THE PROBLEM: Search the material below for the string "exact" and list each line that holds it.

<<<<

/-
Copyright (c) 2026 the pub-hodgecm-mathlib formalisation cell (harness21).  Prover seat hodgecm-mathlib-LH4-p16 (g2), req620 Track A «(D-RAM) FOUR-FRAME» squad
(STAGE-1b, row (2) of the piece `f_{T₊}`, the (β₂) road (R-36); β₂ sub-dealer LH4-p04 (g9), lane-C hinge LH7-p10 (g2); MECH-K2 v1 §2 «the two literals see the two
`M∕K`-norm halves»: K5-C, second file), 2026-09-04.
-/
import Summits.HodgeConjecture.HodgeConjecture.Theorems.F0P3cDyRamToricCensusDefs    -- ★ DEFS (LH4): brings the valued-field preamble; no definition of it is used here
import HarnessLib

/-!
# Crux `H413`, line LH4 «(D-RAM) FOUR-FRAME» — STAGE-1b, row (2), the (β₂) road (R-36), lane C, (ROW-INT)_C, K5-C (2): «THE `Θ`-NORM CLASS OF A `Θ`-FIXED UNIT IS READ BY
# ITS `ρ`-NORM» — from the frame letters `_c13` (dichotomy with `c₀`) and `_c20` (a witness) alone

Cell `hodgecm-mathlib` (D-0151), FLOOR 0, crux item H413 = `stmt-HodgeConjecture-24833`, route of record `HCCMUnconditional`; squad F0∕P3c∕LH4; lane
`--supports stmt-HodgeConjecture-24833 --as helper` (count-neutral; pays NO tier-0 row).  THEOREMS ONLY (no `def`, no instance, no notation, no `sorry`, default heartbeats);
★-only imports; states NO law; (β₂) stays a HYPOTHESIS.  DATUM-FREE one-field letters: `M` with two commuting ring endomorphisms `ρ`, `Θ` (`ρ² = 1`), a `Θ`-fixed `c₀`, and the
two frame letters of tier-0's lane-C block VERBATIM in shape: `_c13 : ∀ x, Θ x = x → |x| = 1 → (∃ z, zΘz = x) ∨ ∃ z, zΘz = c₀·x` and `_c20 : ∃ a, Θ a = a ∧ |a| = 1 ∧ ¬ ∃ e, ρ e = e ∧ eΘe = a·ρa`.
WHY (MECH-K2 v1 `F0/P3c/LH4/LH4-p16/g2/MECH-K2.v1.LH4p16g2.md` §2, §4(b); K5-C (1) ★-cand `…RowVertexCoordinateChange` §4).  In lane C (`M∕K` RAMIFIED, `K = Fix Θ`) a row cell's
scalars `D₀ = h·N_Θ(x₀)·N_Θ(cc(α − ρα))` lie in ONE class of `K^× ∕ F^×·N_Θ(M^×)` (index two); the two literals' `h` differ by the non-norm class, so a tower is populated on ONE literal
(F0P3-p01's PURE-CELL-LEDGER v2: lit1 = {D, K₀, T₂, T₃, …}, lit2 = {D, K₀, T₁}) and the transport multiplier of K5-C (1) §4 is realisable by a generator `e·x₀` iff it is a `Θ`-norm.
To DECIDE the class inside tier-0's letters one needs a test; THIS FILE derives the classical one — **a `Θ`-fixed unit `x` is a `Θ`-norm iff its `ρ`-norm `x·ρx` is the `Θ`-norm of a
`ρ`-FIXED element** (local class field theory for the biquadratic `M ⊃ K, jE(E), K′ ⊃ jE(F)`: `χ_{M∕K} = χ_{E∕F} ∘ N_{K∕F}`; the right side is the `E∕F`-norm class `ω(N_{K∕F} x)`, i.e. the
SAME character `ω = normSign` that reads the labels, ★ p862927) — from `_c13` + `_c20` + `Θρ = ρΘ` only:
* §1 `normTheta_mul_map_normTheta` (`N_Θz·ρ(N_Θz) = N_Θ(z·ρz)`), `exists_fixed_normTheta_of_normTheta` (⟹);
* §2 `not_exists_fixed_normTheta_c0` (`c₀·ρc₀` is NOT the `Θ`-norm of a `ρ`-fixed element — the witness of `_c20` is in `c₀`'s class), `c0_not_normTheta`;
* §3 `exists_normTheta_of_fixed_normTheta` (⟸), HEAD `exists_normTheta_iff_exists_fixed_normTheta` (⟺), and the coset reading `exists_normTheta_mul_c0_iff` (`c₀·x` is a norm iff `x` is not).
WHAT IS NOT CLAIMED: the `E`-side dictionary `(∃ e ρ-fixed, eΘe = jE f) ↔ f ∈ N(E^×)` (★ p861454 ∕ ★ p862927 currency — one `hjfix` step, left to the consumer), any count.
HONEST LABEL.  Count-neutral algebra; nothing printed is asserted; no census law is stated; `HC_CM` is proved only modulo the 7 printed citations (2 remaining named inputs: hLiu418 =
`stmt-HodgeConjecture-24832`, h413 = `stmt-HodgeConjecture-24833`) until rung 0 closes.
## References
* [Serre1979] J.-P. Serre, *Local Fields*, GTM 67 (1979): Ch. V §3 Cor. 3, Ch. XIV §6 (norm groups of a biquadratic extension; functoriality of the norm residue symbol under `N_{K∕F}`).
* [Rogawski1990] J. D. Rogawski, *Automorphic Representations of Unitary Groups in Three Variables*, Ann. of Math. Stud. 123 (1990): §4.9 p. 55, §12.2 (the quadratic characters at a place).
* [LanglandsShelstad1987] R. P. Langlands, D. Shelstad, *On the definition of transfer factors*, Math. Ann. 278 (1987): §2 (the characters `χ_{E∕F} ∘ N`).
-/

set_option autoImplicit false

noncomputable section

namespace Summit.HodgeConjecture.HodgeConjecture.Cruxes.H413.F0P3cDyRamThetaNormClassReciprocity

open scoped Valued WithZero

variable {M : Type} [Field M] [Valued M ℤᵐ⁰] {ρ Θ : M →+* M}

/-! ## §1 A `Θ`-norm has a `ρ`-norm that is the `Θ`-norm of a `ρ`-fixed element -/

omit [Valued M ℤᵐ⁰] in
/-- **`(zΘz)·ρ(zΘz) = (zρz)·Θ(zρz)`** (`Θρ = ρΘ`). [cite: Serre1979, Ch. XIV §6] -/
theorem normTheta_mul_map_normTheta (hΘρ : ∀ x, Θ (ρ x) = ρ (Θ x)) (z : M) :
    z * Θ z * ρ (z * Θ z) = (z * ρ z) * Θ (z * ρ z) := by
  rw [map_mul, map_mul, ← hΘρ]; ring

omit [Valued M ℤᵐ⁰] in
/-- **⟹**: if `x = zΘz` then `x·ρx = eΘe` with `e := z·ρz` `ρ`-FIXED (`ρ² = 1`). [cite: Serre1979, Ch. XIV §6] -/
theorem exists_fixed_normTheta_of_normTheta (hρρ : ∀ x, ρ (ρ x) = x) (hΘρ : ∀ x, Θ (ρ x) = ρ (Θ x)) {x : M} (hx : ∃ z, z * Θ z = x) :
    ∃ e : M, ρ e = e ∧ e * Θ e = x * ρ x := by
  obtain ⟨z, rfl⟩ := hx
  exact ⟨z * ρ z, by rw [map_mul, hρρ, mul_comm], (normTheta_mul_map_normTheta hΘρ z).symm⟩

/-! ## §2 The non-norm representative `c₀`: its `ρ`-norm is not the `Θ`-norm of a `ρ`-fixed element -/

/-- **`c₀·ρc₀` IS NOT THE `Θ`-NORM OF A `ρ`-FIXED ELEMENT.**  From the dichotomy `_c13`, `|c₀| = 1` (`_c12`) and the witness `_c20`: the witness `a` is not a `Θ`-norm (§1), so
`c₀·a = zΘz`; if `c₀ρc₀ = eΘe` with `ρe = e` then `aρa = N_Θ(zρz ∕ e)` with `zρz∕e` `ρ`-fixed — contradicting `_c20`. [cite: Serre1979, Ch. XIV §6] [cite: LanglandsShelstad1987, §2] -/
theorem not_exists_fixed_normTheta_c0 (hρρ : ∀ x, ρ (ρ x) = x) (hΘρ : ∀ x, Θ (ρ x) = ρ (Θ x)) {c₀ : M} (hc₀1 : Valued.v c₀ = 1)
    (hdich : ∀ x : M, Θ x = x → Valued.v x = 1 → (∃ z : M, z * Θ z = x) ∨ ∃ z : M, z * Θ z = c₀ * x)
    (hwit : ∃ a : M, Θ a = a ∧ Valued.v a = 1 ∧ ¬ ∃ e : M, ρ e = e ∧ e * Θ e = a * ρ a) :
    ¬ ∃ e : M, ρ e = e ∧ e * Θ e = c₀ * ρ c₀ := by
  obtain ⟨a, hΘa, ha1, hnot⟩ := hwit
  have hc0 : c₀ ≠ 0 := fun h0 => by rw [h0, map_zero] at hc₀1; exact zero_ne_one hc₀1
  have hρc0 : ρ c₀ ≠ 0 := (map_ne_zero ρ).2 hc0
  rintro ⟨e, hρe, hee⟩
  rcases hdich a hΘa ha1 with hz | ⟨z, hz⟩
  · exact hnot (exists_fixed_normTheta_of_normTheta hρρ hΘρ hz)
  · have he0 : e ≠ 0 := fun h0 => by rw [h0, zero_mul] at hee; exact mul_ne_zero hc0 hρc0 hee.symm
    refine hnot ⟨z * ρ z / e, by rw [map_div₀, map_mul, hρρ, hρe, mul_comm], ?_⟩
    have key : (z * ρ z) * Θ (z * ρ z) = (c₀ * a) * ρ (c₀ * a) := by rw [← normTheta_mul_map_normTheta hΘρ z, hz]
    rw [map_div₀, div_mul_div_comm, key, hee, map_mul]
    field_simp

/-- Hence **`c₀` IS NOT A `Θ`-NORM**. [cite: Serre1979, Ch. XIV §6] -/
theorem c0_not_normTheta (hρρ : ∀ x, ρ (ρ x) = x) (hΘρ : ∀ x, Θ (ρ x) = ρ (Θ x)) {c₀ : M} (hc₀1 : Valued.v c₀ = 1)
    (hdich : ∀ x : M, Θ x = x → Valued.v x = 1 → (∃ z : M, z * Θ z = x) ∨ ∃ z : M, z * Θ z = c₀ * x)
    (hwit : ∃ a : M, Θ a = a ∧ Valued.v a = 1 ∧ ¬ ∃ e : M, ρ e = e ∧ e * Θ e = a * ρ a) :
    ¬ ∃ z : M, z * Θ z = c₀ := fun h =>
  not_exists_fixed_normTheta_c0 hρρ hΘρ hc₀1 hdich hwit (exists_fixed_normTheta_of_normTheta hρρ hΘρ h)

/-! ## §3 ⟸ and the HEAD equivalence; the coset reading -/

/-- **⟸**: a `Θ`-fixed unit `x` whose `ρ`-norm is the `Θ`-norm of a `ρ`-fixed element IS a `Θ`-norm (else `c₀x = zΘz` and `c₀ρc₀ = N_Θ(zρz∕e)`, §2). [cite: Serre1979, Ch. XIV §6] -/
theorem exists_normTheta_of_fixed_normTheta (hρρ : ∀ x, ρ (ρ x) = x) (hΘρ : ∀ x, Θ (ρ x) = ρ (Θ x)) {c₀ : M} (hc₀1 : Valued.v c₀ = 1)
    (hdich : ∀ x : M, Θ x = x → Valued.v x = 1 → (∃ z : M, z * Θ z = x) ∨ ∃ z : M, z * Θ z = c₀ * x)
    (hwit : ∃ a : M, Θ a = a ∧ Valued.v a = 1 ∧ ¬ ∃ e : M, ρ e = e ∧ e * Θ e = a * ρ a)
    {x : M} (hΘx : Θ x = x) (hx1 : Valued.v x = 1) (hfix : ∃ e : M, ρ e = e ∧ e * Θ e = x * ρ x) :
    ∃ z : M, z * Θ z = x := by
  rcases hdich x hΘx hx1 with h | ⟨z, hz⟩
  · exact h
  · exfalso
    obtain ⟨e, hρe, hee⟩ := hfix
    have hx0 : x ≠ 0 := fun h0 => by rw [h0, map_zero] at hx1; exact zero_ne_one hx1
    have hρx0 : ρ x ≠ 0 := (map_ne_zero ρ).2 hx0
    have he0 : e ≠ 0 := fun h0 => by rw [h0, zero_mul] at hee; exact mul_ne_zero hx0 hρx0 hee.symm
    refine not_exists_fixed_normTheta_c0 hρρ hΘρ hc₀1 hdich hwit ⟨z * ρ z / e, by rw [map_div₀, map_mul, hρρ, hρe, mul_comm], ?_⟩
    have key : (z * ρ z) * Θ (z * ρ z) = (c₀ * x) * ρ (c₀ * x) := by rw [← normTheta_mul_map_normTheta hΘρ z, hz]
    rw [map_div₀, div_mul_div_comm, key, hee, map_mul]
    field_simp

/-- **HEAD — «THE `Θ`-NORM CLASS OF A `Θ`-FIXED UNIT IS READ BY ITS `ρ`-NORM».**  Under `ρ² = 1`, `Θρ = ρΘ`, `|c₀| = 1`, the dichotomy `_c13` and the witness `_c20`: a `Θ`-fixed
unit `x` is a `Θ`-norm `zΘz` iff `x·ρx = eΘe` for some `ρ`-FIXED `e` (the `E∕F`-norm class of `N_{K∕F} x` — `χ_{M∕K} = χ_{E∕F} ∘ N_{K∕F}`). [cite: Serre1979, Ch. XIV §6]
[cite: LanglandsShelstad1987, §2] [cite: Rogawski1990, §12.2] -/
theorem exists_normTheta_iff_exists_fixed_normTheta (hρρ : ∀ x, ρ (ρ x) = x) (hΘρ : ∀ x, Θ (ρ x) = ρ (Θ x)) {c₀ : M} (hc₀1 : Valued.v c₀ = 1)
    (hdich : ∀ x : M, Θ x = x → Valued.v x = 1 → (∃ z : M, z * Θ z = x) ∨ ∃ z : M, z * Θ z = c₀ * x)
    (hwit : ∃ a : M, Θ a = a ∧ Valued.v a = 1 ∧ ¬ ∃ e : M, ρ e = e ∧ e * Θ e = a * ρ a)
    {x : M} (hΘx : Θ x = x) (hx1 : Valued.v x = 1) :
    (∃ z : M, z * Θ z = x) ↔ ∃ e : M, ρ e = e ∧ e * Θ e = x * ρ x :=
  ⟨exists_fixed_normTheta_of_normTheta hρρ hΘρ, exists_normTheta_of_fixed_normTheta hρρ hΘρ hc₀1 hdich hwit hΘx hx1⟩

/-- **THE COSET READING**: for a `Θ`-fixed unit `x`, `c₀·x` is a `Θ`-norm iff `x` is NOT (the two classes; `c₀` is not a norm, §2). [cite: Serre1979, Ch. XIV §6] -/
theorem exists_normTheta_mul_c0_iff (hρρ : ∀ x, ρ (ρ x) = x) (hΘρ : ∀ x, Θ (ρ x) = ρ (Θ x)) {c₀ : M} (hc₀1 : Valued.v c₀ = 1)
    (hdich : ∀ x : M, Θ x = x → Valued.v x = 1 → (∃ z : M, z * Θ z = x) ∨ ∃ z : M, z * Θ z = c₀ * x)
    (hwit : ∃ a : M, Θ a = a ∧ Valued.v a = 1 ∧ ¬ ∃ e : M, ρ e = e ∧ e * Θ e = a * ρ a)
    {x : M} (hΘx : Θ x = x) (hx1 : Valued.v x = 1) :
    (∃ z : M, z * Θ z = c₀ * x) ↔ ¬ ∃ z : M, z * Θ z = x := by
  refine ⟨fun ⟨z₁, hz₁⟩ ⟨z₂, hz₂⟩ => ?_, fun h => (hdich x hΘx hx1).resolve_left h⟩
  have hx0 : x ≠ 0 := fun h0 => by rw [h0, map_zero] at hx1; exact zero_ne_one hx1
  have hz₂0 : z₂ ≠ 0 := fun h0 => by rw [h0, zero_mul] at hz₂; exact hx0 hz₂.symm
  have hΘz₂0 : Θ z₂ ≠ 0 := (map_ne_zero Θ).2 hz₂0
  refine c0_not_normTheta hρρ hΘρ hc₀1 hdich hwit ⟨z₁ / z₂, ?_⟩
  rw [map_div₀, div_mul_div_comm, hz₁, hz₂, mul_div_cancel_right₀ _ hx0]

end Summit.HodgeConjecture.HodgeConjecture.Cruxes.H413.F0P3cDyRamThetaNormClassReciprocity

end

>>>>
<<<<

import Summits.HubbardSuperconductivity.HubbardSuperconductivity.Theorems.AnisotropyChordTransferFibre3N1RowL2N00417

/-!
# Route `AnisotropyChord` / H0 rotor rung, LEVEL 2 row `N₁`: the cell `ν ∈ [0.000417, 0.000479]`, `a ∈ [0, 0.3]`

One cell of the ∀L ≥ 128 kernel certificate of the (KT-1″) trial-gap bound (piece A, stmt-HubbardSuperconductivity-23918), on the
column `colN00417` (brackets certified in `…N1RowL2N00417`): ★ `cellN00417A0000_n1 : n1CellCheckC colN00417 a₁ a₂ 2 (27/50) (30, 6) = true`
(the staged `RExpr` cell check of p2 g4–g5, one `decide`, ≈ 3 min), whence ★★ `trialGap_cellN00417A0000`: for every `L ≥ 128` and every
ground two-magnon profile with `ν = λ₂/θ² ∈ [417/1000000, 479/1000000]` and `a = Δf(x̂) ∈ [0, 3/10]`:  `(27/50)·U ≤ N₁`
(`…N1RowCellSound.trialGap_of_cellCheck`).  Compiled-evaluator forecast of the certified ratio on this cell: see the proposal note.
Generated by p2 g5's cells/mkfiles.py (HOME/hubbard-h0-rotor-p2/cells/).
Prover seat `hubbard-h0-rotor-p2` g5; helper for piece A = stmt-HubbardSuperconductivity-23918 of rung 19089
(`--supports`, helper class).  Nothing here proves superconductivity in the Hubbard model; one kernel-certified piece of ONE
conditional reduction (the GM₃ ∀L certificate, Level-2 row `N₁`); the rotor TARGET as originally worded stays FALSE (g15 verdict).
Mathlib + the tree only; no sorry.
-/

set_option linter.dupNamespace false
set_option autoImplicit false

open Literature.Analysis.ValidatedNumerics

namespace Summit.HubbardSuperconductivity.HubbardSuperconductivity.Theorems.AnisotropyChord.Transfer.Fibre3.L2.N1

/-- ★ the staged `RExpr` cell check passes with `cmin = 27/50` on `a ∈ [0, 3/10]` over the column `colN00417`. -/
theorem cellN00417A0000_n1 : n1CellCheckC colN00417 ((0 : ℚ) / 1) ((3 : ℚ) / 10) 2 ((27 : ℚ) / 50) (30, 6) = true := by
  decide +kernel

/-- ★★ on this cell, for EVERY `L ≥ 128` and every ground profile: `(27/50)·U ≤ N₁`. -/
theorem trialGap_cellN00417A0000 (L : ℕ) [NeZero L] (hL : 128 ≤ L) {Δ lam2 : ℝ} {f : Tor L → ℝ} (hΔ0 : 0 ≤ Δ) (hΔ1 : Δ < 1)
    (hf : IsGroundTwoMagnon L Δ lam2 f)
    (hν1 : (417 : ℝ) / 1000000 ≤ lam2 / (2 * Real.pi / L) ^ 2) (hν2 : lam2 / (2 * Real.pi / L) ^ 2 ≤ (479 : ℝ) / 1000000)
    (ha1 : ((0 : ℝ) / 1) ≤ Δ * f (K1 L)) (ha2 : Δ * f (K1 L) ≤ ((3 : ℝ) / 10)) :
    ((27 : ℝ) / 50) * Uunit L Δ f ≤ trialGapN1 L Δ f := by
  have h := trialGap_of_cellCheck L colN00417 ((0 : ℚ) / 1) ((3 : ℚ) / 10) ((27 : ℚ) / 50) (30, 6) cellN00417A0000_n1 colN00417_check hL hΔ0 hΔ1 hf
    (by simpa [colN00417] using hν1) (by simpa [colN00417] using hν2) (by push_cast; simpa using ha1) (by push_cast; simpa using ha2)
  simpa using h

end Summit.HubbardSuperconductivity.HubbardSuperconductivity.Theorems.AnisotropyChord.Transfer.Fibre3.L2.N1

>>>>

FINAL ANSWER:
  exact ⟨z * ρ z, by rw [map_mul, hρρ, mul_comm], (normTheta_mul_map_normTheta hΘρ z).symm⟩
  have hc0 : c₀ ≠ 0 := fun h0 => by rw [h0, map_zero] at hc₀1; exact zero_ne_one hc₀1
  · exact hnot (exists_fixed_normTheta_of_normTheta hρρ hΘρ hz)
  · have he0 : e ≠ 0 := fun h0 => by rw [h0, zero_mul] at hee; exact mul_ne_zero hc0 hρc0 hee.symm
  · exact h
    have hx0 : x ≠ 0 := fun h0 => by rw [h0, map_zero] at hx1; exact zero_ne_one hx1
    have he0 : e ≠ 0 := fun h0 => by rw [h0, zero_mul] at hee; exact mul_ne_zero hx0 hρx0 hee.symm
  have hx0 : x ≠ 0 := fun h0 => by rw [h0, map_zero] at hx1; exact zero_ne_one hx1
  have hz₂0 : z₂ ≠ 0 := fun h0 => by rw [h0, zero_mul] at hz₂; exact hx0 hz₂.symm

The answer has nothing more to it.